Repeat everything you did in step 2, only this time use the appropriate critical value from the t distribution with 4 degrees of freedom, instead of from the standard normal distribution. You should now be able to explain why the t-distribution, not the standard normal, is the appropriate one from which to choose your critical values when using the sample standard deviation.
Repeat step 3 above but with a 99% confidence level instead of a 95% confidence level. (Do only 100 simulations, not 1000.) Show your confidence intervals. What do you find is different about the intervals? About the proportion capturing the mean?
Repeat step 3 above (returning to a 95% confidence level) but with samples of size 20 instead of size 5. Note that your degrees of freedom is no longer 4. (Do only 100 simulations, not 1000.) Show your confidence intervals. What do you find is different about the intervals?

Helpful hints

The code below may be copied into an .m file called plotconfints.m and used to make your graphs.

% This function takes as arguments a vector of left endpoints,
% a vector of right endpoints, and a number, and plots parallel
% line segments for the left/right endpoint pairs, with a horizontal
% line segment at the third argument.  The function returns the
% proportion of the intervals that contain the third argument.
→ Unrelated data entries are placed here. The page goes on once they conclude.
import Summits.ValiantsHypothesis.ValiantsHypothesis.Theorems.LacunarySymmetroidMatrixDescartesCensusTropicalKLawSlopes

/-!
# Route `KPlusLogSqLaw`, crux `TropicalB` — the SUMSET form of slope counting, and exponents in a generalized arithmetic progression

HONEST FRAMING.  Helper file (seat val-sym-trop-p1 g4, cell `pub-symmetroid`, 2026-08-27) toward the registered stub `stub_tropThin` of
`Cruxes/TropicalB/Lines/birth.lean` (crux `Summit.ValiantsHypothesis.ValiantsHypothesis.Theses.KPlusLogSqLaw.TropicalB`, ledger item
`stmt-ValiantsHypothesis-19771`, route `KPlusLogSqLaw`).  A COUNTING law, valid at every format, in the exponent-structure currency; nothing here
bounds `TropicalB` inside its window, and nothing is asserted about `WeakLifting`, `KPlusLogSqLaw`, `MatrixDescartes`
(`stmt-ValiantsHypothesis-18050`) or `VP ≠ VNP`.

THE LAW.  Along a sign-alternating chain of dominant terms the slopes `Σᵢ d(λ i)` strictly increase (`TropicalCensus.slope_lt_of_dominant`),
so they are pairwise distinct elements of the finite set of ACHIEVABLE slopes
  `slopeSet m d = {Σᵢ d(λ i) : λ : Fin m → Fin K}` = the `m`-fold iterated sumset of the exponent list `d`.
Hence `n + 1 ≤ #slopeSet m d` (`chain_succ_le_card_slopeSet`).  This is the common source of the tree's slope-counting row
(`tropRootLawAt_slopeCount`: `#slopeSet ≤ multichoose K m`) and of the tropical degree bound (`chain_le_mul_spread`:
`slopeSet ⊆ [m·D₀, m·D₁]`, here `card_slopeSet_le_of_bounds`), and it gives the ADDITIVE-STRUCTURE refinement: if every exponent lies in a
generalized arithmetic progression of rank `r`, `d l = d₀ + Σ_j a(l,j)·g_j` with digits `a(l,j) ≤ A_j`, then the `m`-fold sumset lies in the
progression with digits `≤ m·A_j`, so `#slopeSet ≤ ∏_j (m·A_j + 1)` (`card_slopeSet_le_of_gap`) and every chain has
`n + 1 ≤ ∏_j (m·A_j + 1)` (`chain_succ_le_of_gap`).  Rank one (`chain_le_of_ap`): exponents in an arithmetic progression
`d l = d₀ + a(l)·g`, `a(l) ≤ A`, admit at most `m·A` breakpoints WHATEVER the common difference `g` — for `d = (0, g, 2g, …, (K−1)g)` this is
`m(K−1)`, attained by the diagonal design of `…KPlusLogSqLawDiagonalDesign` (`DiagK.le_of_tropRootLawAt`), so the arithmetic-progression
row of the tropical census is exactly `m(K−1)`.  Reading for the thin stub: a design beating `2^{C·log₂² m}` must have an exponent set that is
not contained in any generalized arithmetic progression of rank `r` and sides `A_j` with `Σ_j log₂(m·A_j + 1) ≤ C·log₂² m` — its exponents need
large additive dimension, not merely large size (`chain_le_mul_spread`) or many distinct values (`…TropicalBMergeClasses`).

All statements are chain-level (`∀ d v ε n θ p, … → n + 1 ≤ …`), the form used by `…TropicalBThinRanges.chain_le_mul_spread`. [folklore]
-/

set_option linter.dupNamespace false
set_option autoImplicit false

namespace Summit.ValiantsHypothesis.ValiantsHypothesis.Theorems.KPlusLogSqLaw.Sumset

open Summit.ValiantsHypothesis.ValiantsHypothesis.Theorems.MatrixDescartes.Negative
open Summit.ValiantsHypothesis.ValiantsHypothesis.Theorems.LacunarySymmetroidMatrixDescartes.TropicalCensus
open scoped BigOperators
open Finset

variable {m K : ℕ}

/-- The set of ACHIEVABLE SLOPES of format `(m, K)` with exponents `d`: all sums `Σᵢ d(λ i)` over class maps `λ : Fin m → Fin K`,
i.e. the `m`-fold iterated sumset of the list `d` (as integers, the currency of `TropicalCensus.slope`). [folklore] -/
def slopeSet (m : ℕ) (d : Fin K → ℕ) : Finset ℤ :=
  (univ : Finset (Fin m → Fin K)).image fun lam => ∑ i, (d (lam i) : ℤ)

/-- membership in `slopeSet`, unfolded. [folklore] -/
theorem mem_slopeSet {d : Fin K → ℕ} {s : ℤ} :
    s ∈ slopeSet m d ↔ ∃ lam : Fin m → Fin K, ∑ i, (d (lam i) : ℤ) = s := by
  unfold slopeSet
  simp only [mem_image, mem_univ, true_and]

/-- the slope of every Leibniz term is an achievable slope. [folklore] -/
theorem slope_mem_slopeSet (d : Fin K → ℕ) (p : Equiv.Perm (Fin m) × (Fin m → Fin K)) :
    slope d p ∈ slopeSet m d :=
  mem_slopeSet.mpr ⟨p.2, rfl⟩

/-- **SUMSET LAW.**  Along a sign-alternating chain of dominant terms the slopes are pairwise distinct achievable slopes, so the chain has
at most `#slopeSet m d` terms: `n + 1 ≤ #slopeSet m d`. [folklore] -/
theorem chain_succ_le_card_slopeSet (d : Fin K → ℕ) (v ε : Fin m → Fin m → Fin K → ℤ) {n : ℕ}
    (θ : Fin (n + 1) → ℤ) (p : Fin (n + 1) → Equiv.Perm (Fin m) × (Fin m → Fin K))
    (hθ : StrictMono θ) (hdom : ∀ k, IsDominant d v ε (θ k) (p k))
    (halt : ∀ k : Fin n, termSign ε (p k.castSucc) * termSign ε (p k.succ) < 0) :
    n + 1 ≤ (slopeSet m d).card := by
  -- consecutive terms are distinct (their signs multiply to a negative number)
  have hne : ∀ k : Fin n, p k.castSucc ≠ p k.succ := by
    intro k h
    have := halt k
    rw [h] at this
    exact absurd this (not_lt.mpr (mul_self_nonneg _))
  -- slopes strictly increase
  have hsm : StrictMono fun k => slope d (p k) := by
    rw [Fin.strictMono_iff_lt_succ]
    intro k
    exact slope_lt_of_dominant d v ε (hθ Fin.castSucc_lt_succ) (hne k) (hdom _) (hdom _)
  -- hence `k ↦ slope d (p k)` is an injection of `Fin (n+1)` into `slopeSet m d`
  have hinj : Function.Injective fun k : Fin (n + 1) =>
      (⟨slope d (p k), slope_mem_slopeSet d (p k)⟩ : slopeSet m d) := by
    intro k k' h
    apply hsm.injective
    simpa using congrArg Subtype.val h
  have hcard := Fintype.card_le_of_injective _ hinj
  simpa [Fintype.card_fin, Fintype.card_coe] using hcard

/-- **Size bound.**  If every exponent lies in `[D₀, D₁]` then every achievable slope lies in `[m·D₀, m·D₁]`, so
`#slopeSet m d ≤ m·(D₁ − D₀) + 1` (the count behind `…TropicalBThinRanges.chain_le_mul_spread`). [folklore] -/
theorem card_slopeSet_le_of_bounds (d : Fin K → ℕ) (D₀ D₁ : ℕ) (hd : ∀ l, D₀ ≤ d l ∧ d l ≤ D₁) :
    (slopeSet m d).card ≤ m * (D₁ - D₀) + 1 := by
  have hsub : slopeSet m d ⊆ Icc ((m : ℤ) * D₀) ((m : ℤ) * D₁) := by
    intro s hs
    obtain ⟨lam, rfl⟩ := mem_slopeSet.mp hs
    rw [mem_Icc]
    constructor
    · calc (m : ℤ) * D₀ = ∑ _i : Fin m, (D₀ : ℤ) := by
            rw [sum_const, card_univ, Fintype.card_fin, nsmul_eq_mul]
        _ ≤ ∑ i, (d (lam i) : ℤ) := sum_le_sum fun i _ => by exact_mod_cast (hd _).1
    · calc ∑ i, (d (lam i) : ℤ) ≤ ∑ _i : Fin m, (D₁ : ℤ) := sum_le_sum fun i _ => by exact_mod_cast (hd _).2
        _ = (m : ℤ) * D₁ := by rw [sum_const, card_univ, Fintype.card_fin, nsmul_eq_mul]
  refine (card_le_card hsub).trans ?_
  rw [Int.card_Icc]
  -- `(m·D₁ + 1 − m·D₀).toNat ≤ m·(D₁ − D₀) + 1`
  rcases le_total D₀ D₁ with hD | hD
  · have e : (m : ℤ) * D₁ + 1 - (m : ℤ) * D₀ = ((m * (D₁ - D₀) + 1 : ℕ) : ℤ) := by
      rw [Nat.cast_add, Nat.cast_mul, Nat.cast_sub hD]; push_cast; ring
    rw [e, Int.toNat_natCast]
  · have hle : (m : ℤ) * D₁ + 1 - (m : ℤ) * D₀ ≤ 1 := by
      have : (m : ℤ) * D₁ ≤ (m : ℤ) * D₀ := by
        exact mul_le_mul_of_nonneg_left (by exact_mod_cast hD) (by positivity)
      linarith
    calc ((m : ℤ) * D₁ + 1 - (m : ℤ) * D₀).toNat ≤ (1 : ℤ).toNat := Int.toNat_le_toNat hle
      _ = 1 := rfl
      _ ≤ m * (D₁ - D₀) + 1 := Nat.le_add_left 1 _

/-- **GAP bound.**  If every exponent lies in a generalized arithmetic progression of rank `r` — `d l = d₀ + Σ_j a(l,j)·g_j` with digits
`a(l,j) ≤ A_j` — then every achievable slope is `m·d₀ + Σ_j x_j·g_j` with `x_j ≤ m·A_j`, so `#slopeSet m d ≤ ∏_j (m·A_j + 1)`. [folklore] -/
theorem card_slopeSet_le_of_gap (d : Fin K → ℕ) {r : ℕ} (d₀ : ℕ) (g A : Fin r → ℕ) (a : Fin K → Fin r → ℕ)
    (ha : ∀ l j, a l j ≤ A j) (hd : ∀ l, d l = d₀ + ∑ j, a l j * g j) :
    (slopeSet m d).card ≤ ∏ j, (m * A j + 1) := by
  classical
  -- the box of digit vectors `x` with `x_j ≤ m·A_j`
  set box : Finset (Fin r → ℕ) := Fintype.piFinset fun j => range (m * A j + 1) with hbox
  have hcardbox : box.card = ∏ j, (m * A j + 1) := by
    rw [hbox, Fintype.card_piFinset]
    simp only [card_range]
  -- every achievable slope is the value of the progression at some point of the box
  have hsub : slopeSet m d ⊆ box.image fun x => ((m * d₀ : ℕ) : ℤ) + ∑ j, ((x j * g j : ℕ) : ℤ) := by
    intro s hs
    obtain ⟨lam, rfl⟩ := mem_slopeSet.mp hs
    rw [mem_image]
    refine ⟨fun j => ∑ i, a (lam i) j, ?_, ?_⟩
    · rw [hbox, Fintype.mem_piFinset]
      intro j
      rw [mem_range, Nat.lt_succ_iff]
      calc ∑ i, a (lam i) j ≤ ∑ _i : Fin m, A j := sum_le_sum fun i _ => ha _ _
        _ = m * A j := by rw [sum_const, card_univ, Fintype.card_fin, smul_eq_mul]
    · -- `m·d₀ + Σ_j (Σ_i a(λ i, j))·g_j = Σ_i (d₀ + Σ_j a(λ i, j)·g_j) = Σ_i d(λ i)`
      have e : ∀ i, (d (lam i) : ℤ) = (d₀ : ℤ) + ∑ j, ((a (lam i) j * g j : ℕ) : ℤ) := by
        intro i
        rw [hd (lam i)]
        push_cast
        rfl
      simp_rw [e]
      rw [sum_add_distrib, sum_const, card_univ, Fintype.card_fin, nsmul_eq_mul, sum_comm]
      push_cast
      congr 1
      refine sum_congr rfl fun j _ => ?_
      rw [sum_mul]
  calc (slopeSet m d).card ≤ (box.image fun x => ((m * d₀ : ℕ) : ℤ) + ∑ j, ((x j * g j : ℕ) : ℤ)).card := card_le_card hsub
    _ ≤ box.card := card_image_le
    _ = ∏ j, (m * A j + 1) := hcardbox

/-- **Chains under a GAP hypothesis.**  If every exponent lies in a generalized arithmetic progression of rank `r` with digits `≤ A_j`, then
every sign-alternating dominant chain of the design has `n + 1 ≤ ∏_j (m·A_j + 1)` terms.  For the thin stub: with `r` ranks and
`log₂(m·A_j + 1) ≤ c·log₂ m` each, this is `2^{r·c·log₂ m}` — the `K + log₂² m` budget whenever `r·c ≤ C·log₂ m`, independently of `K`
and of the size of the exponents. [folklore] -/
theorem chain_succ_le_of_gap (d : Fin K → ℕ) (v ε : Fin m → Fin m → Fin K → ℤ) {n : ℕ}
    (θ : Fin (n + 1) → ℤ) (p : Fin (n + 1) → Equiv.Perm (Fin m) × (Fin m → Fin K))
    (hθ : StrictMono θ) (hdom : ∀ k, IsDominant d v ε (θ k) (p k))
    (halt : ∀ k : Fin n, termSign ε (p k.castSucc) * termSign ε (p k.succ) < 0)
    {r : ℕ} (d₀ : ℕ) (g A : Fin r → ℕ) (a : Fin K → Fin r → ℕ)
    (ha : ∀ l j, a l j ≤ A j) (hd : ∀ l, d l = d₀ + ∑ j, a l j * g j) :
    n + 1 ≤ ∏ j, (m * A j + 1) :=
  (chain_succ_le_card_slopeSet d v ε θ p hθ hdom halt).trans (card_slopeSet_le_of_gap d d₀ g A a ha hd)

/-- **Arithmetic-progression row.**  If the exponents lie in ONE arithmetic progression, `d l = d₀ + a(l)·g` with `a(l) ≤ A`, then every
sign-alternating dominant chain has at most `m·A` breakpoints — whatever the common difference `g`.  With `d = (0, g, …, (K−1)g)` this is
`m(K−1)`, the floor certified by the diagonal design (`DiagK.le_of_tropRootLawAt`), so this census row is exact. [folklore] -/
theorem chain_le_of_ap (d : Fin K → ℕ) (v ε : Fin m → Fin m → Fin K → ℤ) {n : ℕ}
    (θ : Fin (n + 1) → ℤ) (p : Fin (n + 1) → Equiv.Perm (Fin m) × (Fin m → Fin K))
    (hθ : StrictMono θ) (hdom : ∀ k, IsDominant d v ε (θ k) (p k))
    (halt : ∀ k : Fin n, termSign ε (p k.castSucc) * termSign ε (p k.succ) < 0)
    (d₀ g A : ℕ) (a : Fin K → ℕ) (ha : ∀ l, a l ≤ A) (hd : ∀ l, d l = d₀ + a l * g) :
    n ≤ m * A := by
  have h := chain_succ_le_of_gap d v ε θ p hθ hdom halt (r := 1) d₀ (fun _ => g) (fun _ => A) (fun l _ => a l)
    (fun l _ => ha l) (fun l => by rw [hd l]; simp)
  rw [Fin.prod_univ_one] at h
  omega

/-! ## Appended 2026-08-27 (same seat): unit-digit progressions — the exponent CUBE and the exponent PARALLELOGRAM

Reading for the `K = 4` growth fork (`TropicalCensus.TropK4Law 2` vs `¬ TropK4Law 2`): if the four exponents satisfy one additive relation
of small height, e.g. form a parallelogram `{d₀, d₀+g₁, d₀+g₂, d₀+g₁+g₂}`, the census row is at most QUADRATIC in `m` by counting alone
(`chain_succ_le_parallelogram`), for every `m` and all `g₁, g₂`; so a cubic `K = 4` family, if any, lives on exponent quadruples with no
additive relation of height `≤ m` (the `m`-fold sums must be pairwise distinct profiles).  Nothing here decides the fork. -/

/-- **Unit-digit progressions (exponent cube of rank `r`).**  If every exponent is `d₀ + Σ_j a(l,j)·g_j` with ALL digits `a(l,j) ≤ 1`
(the exponents are vertices of an `r`-dimensional parallelepiped), then every sign-alternating dominant chain has `n + 1 ≤ (m+1)^r` terms,
whatever the generators `g_j` and whatever `K`. [folklore] -/
theorem chain_succ_le_pow_of_unitDigits (d : Fin K → ℕ) (v ε : Fin m → Fin m → Fin K → ℤ) {n : ℕ}
    (θ : Fin (n + 1) → ℤ) (p : Fin (n + 1) → Equiv.Perm (Fin m) × (Fin m → Fin K))
    (hθ : StrictMono θ) (hdom : ∀ k, IsDominant d v ε (θ k) (p k))
    (halt : ∀ k : Fin n, termSign ε (p k.castSucc) * termSign ε (p k.succ) < 0)
    {r : ℕ} (d₀ : ℕ) (g : Fin r → ℕ) (a : Fin K → Fin r → ℕ)
    (ha : ∀ l j, a l j ≤ 1) (hd : ∀ l, d l = d₀ + ∑ j, a l j * g j) :
    n + 1 ≤ (m + 1) ^ r := by
  have h := chain_succ_le_of_gap d v ε θ p hθ hdom halt d₀ g (fun _ => 1) a ha hd
  simpa only [mul_one, prod_const, card_univ, Fintype.card_fin] using h

/-- **Exponent parallelogram (`K = 4` reading of the GAP law).**  If the exponents lie in `{d₀, d₀+g₁, d₀+g₂, d₀+g₁+g₂}` — precisely
`d l = d₀ + a₁(l)·g₁ + a₂(l)·g₂` with `a₁(l), a₂(l) ≤ 1` — then every sign-alternating dominant chain has `n + 1 ≤ (m+1)²` terms: on such
supports the quadratic (`TropK4Law 2`-type) bound holds for every `m` by counting, whatever `g₁, g₂` (e.g. `(0, 1, a, a+1)`, `(0, g, h, g+h)`).
[folklore] -/
theorem chain_succ_le_parallelogram (d : Fin K → ℕ) (v ε : Fin m → Fin m → Fin K → ℤ) {n : ℕ}
    (θ : Fin (n + 1) → ℤ) (p : Fin (n + 1) → Equiv.Perm (Fin m) × (Fin m → Fin K))
    (hθ : StrictMono θ) (hdom : ∀ k, IsDominant d v ε (θ k) (p k))
    (halt : ∀ k : Fin n, termSign ε (p k.castSucc) * termSign ε (p k.succ) < 0)
    (d₀ g₁ g₂ : ℕ) (a₁ a₂ : Fin K → ℕ) (h₁ : ∀ l, a₁ l ≤ 1) (h₂ : ∀ l, a₂ l ≤ 1)
    (hd : ∀ l, d l = d₀ + a₁ l * g₁ + a₂ l * g₂) :
    n + 1 ≤ (m + 1) ^ 2 := by
  refine chain_succ_le_pow_of_unitDigits d v ε θ p hθ hdom halt (r := 2) d₀ ![g₁, g₂] (fun l => ![a₁ l, a₂ l]) ?_ ?_
  · intro l j
    fin_cases j
    · exact h₁ l
    · exact h₂ l
  · intro l
    rw [hd l, Fin.sum_univ_two]
    simp only [Matrix.cons_val_zero, Matrix.cons_val_one]
    ring

end Summit.ValiantsHypothesis.ValiantsHypothesis.Theorems.KPlusLogSqLaw.Sumset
function p = plotconfints(L,R,parameter)

figure
hold on

n = length(L);
for i = 1:n
  if L(i)<=parameter & R(i)>=parameter
    plot([i i],[L(i) R(i)],'g-')
  else
    plot([i i],[L(i) R(i)],'xr-')
  end
end

bottom = min(L) - 0.1*(max(R)-min(L));
top = max(R) + 0.1*(max(R)-min(L));
left = floor(-0.1*n);
right = ceil(1.1*n);
axis([left right bottom top])

plot([left right],[parameter parameter],'bd-')

hold off

numbercontainingparameter = sum(L<=parameter & R>=parameter);
p = numbercontainingparameter/length(L);

Recall that a way to simulate 100 samples of size 5 is to create a matrix of simulated values in which each row represents a different sample of 5 men:
```
heights = normrnd(70, 2.5, 100, 5);
```
Recall that row (i.e., sample) means can be found with the mean command, where a second argument of dimension=2 indicates to take row means instead of the default column means:
```
samplemeans = mean(heights,2);
```
Finding the row (i.e.,sample) standard deviations can be done with the std command, similar to the mean command, only three arguments are required. The first is the matrix of data, the third is the dimension (2 for rows), and the middle argument is a "flag" of either 0 or 1, indicating whether the standard deviation should be computed using n or n-1 as the divisor. You should use n-1, so the flag should be 0:
```
stdheights = std(heights,0,2);
```
You can look up the critical values in the standard normal and t tables in your text if you like. (There are only four critical values involved in this lab.) But if you'd like to compute them using MatLab, it isn't hard. Type help norminv and help tinv to see the syntax. Remember that for a 95% confidence interval, the critical value has area 0.975 to its left, not 0.95.